*** Opening of Supplied records ***

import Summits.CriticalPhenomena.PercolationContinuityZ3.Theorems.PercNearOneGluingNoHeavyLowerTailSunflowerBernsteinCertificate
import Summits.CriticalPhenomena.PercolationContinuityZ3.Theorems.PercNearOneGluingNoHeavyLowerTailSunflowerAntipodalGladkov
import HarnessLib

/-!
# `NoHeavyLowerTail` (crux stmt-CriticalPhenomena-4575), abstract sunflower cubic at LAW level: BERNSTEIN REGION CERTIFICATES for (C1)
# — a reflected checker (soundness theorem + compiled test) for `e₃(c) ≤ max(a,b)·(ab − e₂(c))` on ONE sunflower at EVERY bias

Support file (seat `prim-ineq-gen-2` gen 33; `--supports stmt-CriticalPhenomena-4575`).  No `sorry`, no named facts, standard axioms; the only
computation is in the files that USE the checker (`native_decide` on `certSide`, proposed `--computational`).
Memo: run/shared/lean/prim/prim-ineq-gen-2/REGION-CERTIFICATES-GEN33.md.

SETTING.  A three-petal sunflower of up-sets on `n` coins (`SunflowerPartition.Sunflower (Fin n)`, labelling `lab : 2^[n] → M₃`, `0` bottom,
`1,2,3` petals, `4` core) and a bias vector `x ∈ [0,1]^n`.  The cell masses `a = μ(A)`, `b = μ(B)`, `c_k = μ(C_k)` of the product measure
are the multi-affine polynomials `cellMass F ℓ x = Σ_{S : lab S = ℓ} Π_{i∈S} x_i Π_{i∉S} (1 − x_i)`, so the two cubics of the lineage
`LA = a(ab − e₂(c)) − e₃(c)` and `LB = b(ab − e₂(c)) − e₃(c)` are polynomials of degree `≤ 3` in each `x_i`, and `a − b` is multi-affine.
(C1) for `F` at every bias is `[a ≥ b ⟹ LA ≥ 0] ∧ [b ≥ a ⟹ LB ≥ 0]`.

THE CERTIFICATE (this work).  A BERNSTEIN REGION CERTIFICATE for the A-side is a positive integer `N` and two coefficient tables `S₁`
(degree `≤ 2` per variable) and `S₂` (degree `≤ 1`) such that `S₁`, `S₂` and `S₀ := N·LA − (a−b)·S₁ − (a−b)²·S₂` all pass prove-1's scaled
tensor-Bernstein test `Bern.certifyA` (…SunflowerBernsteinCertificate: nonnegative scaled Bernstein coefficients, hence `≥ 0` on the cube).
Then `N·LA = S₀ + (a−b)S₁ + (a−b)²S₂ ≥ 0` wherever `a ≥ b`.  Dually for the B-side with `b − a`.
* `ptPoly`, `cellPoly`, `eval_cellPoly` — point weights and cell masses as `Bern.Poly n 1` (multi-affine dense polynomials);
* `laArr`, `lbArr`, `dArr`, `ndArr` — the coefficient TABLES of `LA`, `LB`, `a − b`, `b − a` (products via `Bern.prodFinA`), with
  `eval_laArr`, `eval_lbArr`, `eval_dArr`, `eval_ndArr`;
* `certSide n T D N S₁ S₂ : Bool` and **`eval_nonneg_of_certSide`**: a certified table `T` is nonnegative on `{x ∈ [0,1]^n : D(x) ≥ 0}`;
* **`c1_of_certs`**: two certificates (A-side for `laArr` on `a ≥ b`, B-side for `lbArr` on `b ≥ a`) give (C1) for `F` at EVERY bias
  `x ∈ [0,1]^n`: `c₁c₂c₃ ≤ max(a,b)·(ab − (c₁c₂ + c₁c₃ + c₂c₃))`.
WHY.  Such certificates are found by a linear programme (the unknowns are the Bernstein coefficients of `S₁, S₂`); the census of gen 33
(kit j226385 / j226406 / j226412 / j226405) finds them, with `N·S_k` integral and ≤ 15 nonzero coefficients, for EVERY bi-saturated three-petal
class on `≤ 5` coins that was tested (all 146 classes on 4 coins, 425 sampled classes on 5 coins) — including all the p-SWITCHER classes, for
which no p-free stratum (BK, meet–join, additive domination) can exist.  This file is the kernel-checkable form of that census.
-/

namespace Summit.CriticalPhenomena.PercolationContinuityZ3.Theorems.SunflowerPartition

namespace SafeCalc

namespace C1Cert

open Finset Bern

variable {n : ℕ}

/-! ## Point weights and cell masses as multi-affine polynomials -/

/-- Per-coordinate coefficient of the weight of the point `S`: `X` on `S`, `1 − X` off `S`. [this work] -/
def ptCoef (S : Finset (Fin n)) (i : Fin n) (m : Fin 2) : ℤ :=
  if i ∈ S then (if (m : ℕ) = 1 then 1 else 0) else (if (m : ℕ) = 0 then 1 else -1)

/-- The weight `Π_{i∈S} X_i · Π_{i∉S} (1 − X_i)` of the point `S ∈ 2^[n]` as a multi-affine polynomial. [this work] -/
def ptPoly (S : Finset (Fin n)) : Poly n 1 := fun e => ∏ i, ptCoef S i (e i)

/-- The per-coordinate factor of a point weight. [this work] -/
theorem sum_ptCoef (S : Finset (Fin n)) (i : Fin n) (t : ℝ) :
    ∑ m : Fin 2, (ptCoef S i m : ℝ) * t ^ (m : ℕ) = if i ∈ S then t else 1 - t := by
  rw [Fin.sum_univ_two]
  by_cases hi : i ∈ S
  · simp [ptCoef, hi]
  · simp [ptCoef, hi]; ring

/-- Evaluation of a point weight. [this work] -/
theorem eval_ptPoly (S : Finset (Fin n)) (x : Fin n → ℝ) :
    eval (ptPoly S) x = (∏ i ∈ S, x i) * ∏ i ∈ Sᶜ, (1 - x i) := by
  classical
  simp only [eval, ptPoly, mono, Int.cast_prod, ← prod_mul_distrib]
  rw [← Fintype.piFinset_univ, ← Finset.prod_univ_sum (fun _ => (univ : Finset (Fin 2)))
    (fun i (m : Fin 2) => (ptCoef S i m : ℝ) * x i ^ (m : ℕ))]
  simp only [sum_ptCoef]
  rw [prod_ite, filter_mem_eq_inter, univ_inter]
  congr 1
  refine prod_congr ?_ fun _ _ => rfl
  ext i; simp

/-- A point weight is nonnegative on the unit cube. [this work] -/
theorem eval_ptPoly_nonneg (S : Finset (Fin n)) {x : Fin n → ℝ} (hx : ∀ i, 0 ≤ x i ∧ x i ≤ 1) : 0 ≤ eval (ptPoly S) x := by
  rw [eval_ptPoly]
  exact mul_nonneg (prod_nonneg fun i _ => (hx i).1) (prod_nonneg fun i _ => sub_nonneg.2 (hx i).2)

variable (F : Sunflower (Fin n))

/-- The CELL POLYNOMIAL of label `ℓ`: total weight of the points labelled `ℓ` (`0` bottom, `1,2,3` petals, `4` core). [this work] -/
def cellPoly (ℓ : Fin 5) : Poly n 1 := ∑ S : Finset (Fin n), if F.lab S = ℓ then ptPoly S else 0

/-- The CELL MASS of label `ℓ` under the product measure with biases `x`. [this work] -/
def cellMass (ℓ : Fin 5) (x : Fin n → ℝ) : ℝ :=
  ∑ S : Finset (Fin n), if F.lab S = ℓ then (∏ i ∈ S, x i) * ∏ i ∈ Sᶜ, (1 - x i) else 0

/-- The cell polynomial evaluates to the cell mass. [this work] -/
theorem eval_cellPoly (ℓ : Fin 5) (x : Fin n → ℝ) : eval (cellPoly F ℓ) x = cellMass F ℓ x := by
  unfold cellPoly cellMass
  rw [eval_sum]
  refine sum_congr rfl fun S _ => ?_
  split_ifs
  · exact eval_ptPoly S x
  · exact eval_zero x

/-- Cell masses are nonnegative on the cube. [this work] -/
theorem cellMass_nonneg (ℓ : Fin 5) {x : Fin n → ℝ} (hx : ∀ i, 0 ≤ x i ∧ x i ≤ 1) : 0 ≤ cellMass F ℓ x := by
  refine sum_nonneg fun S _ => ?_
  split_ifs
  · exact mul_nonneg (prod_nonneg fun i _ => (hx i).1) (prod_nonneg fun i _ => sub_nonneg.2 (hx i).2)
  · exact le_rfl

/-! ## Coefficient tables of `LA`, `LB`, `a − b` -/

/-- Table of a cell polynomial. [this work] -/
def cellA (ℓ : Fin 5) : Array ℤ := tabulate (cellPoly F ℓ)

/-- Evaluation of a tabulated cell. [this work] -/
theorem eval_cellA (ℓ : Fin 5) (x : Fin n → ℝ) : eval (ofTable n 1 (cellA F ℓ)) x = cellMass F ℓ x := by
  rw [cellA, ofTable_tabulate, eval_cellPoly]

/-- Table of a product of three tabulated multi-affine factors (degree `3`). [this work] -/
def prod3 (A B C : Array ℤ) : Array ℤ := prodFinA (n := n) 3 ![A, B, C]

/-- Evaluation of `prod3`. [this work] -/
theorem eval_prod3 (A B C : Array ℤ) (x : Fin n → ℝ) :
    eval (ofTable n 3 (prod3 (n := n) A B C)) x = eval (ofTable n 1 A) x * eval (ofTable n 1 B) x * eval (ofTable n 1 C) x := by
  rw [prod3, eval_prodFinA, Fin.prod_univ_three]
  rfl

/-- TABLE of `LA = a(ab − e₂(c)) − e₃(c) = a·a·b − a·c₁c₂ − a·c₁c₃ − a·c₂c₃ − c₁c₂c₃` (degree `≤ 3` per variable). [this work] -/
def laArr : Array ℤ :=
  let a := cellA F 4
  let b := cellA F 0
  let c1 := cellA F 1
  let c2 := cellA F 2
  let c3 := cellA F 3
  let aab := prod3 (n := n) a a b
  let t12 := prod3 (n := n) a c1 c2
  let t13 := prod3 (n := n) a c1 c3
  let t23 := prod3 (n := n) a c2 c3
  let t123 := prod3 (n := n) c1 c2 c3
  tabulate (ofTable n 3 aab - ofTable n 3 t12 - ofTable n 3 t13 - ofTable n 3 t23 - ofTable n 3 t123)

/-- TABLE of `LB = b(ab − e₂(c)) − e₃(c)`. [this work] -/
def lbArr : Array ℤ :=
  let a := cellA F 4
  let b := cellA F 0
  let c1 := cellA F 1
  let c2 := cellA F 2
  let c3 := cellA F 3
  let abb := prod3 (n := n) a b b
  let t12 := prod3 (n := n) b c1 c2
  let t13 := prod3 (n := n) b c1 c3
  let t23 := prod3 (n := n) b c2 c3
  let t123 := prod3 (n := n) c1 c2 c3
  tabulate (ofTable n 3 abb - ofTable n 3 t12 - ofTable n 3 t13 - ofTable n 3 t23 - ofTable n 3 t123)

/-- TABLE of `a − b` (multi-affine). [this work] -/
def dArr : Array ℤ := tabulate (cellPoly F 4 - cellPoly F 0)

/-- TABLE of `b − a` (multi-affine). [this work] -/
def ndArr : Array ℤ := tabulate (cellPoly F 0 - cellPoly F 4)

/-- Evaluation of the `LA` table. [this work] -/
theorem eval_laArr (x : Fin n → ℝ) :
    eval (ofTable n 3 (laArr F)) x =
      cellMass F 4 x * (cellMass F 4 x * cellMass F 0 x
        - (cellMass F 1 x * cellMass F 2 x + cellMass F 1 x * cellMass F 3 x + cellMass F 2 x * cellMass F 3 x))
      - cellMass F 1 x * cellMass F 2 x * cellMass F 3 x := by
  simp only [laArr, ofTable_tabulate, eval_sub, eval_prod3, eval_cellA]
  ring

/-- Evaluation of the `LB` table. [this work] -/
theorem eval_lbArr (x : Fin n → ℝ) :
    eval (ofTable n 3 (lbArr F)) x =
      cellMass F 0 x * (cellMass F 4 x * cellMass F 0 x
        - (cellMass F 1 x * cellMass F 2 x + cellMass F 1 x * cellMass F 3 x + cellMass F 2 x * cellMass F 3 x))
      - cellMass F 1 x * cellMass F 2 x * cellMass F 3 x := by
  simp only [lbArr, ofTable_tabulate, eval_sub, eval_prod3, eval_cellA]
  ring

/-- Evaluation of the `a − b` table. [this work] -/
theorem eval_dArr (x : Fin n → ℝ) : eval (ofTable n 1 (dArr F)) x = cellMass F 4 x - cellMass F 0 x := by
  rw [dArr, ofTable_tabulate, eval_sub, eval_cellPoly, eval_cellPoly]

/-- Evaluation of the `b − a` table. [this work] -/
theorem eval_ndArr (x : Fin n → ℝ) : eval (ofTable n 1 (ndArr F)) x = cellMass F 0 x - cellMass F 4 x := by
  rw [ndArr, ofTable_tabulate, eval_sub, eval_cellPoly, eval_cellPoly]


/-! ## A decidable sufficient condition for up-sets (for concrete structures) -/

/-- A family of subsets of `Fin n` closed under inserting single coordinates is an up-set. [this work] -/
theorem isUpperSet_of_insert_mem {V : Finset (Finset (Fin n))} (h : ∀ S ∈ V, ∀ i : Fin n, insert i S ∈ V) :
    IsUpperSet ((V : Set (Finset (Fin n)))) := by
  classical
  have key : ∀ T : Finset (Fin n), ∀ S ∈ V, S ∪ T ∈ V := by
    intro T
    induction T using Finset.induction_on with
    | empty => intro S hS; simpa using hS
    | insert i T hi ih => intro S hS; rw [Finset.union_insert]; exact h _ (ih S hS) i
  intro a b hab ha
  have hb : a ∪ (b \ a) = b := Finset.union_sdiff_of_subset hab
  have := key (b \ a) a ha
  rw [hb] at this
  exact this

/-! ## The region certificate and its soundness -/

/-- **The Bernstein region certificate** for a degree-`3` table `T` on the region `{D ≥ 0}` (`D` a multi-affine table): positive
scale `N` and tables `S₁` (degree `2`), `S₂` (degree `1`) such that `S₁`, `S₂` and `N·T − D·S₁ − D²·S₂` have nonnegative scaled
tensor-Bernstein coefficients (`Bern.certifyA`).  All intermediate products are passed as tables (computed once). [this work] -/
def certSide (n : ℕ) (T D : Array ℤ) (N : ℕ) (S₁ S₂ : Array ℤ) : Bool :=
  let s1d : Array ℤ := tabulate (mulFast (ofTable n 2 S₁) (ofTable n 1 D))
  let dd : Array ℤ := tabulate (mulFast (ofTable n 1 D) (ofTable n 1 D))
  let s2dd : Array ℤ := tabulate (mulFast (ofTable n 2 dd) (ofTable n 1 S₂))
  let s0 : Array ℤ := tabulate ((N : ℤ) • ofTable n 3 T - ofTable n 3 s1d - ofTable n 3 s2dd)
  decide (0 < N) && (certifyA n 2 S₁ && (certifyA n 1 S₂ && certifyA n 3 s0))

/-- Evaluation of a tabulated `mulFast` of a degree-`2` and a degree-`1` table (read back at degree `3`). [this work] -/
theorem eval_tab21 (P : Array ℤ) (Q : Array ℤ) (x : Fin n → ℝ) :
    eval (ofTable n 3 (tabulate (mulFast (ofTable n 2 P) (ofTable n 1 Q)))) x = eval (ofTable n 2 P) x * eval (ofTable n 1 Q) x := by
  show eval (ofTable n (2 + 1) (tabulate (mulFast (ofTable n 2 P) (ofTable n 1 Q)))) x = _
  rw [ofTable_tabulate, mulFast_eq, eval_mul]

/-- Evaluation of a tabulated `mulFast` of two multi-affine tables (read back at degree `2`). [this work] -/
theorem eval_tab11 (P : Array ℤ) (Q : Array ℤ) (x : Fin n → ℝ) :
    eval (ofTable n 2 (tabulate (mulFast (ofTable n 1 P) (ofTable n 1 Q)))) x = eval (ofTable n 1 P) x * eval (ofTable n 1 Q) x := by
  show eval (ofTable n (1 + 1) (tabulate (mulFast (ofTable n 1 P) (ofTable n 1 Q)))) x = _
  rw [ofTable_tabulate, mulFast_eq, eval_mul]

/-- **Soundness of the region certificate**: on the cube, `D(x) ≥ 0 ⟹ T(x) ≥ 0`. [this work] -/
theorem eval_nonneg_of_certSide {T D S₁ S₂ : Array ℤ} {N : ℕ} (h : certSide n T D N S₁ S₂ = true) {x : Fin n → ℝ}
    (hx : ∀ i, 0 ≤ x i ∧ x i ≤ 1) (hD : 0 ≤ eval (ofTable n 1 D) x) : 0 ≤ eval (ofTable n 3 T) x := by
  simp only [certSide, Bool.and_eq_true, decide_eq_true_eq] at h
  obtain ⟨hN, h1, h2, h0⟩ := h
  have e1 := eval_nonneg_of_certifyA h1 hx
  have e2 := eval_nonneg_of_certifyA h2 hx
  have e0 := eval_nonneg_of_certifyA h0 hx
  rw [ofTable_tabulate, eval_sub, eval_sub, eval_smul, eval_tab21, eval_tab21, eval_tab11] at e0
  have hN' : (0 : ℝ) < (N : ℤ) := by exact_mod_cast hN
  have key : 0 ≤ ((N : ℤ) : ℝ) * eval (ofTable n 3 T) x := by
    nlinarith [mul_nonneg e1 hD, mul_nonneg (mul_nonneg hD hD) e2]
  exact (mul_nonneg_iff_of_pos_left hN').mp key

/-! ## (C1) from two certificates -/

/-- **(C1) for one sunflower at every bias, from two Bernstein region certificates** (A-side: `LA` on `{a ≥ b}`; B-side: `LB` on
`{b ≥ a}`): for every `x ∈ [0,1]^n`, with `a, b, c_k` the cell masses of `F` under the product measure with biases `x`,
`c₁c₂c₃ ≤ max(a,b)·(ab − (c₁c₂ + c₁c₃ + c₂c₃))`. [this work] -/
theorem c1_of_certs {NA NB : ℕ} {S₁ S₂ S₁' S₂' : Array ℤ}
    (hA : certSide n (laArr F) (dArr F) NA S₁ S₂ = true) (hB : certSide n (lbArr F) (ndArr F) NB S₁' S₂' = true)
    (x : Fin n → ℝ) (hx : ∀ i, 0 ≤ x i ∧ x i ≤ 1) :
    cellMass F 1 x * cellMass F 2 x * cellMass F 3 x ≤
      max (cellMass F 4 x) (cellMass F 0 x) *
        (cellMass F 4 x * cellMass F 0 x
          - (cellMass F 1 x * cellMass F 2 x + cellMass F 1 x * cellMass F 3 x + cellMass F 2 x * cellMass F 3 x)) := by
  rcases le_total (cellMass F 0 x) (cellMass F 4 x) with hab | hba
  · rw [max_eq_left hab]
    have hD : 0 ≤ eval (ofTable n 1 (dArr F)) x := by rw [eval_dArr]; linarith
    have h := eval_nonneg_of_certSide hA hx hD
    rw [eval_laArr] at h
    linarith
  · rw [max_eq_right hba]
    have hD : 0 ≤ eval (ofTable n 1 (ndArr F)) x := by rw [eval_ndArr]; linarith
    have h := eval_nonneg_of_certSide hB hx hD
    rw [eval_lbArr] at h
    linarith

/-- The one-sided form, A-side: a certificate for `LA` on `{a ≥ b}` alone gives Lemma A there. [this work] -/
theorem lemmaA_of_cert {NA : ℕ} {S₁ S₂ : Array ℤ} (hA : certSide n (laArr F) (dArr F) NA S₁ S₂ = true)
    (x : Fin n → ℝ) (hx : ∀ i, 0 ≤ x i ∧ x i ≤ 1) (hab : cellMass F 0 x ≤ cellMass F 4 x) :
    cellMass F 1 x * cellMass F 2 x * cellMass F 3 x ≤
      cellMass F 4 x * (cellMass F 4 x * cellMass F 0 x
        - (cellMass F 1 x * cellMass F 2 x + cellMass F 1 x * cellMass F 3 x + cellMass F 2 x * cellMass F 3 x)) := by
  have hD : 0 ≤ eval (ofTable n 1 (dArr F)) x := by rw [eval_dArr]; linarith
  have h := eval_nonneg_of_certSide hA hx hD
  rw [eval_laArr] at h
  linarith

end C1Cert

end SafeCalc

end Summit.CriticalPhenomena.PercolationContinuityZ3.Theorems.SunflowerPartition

*** Close of Supplied records ***

§ Task details:
When you reach the line with "def dArr : Array" in the records above, start writing out lines exactly, and stop once the line with "theorem eval_laArr (x" has been written; include nothing else.

§ Finished task:
def dArr : Array ℤ := tabulate (cellPoly F 4 - cellPoly F 0)

/-- TABLE of `b − a` (multi-affine). [this work] -/
def ndArr : Array ℤ := tabulate (cellPoly F 0 - cellPoly F 4)

/-- Evaluation of the `LA` table. [this work] -/
theorem eval_laArr (x : Fin n → ℝ) :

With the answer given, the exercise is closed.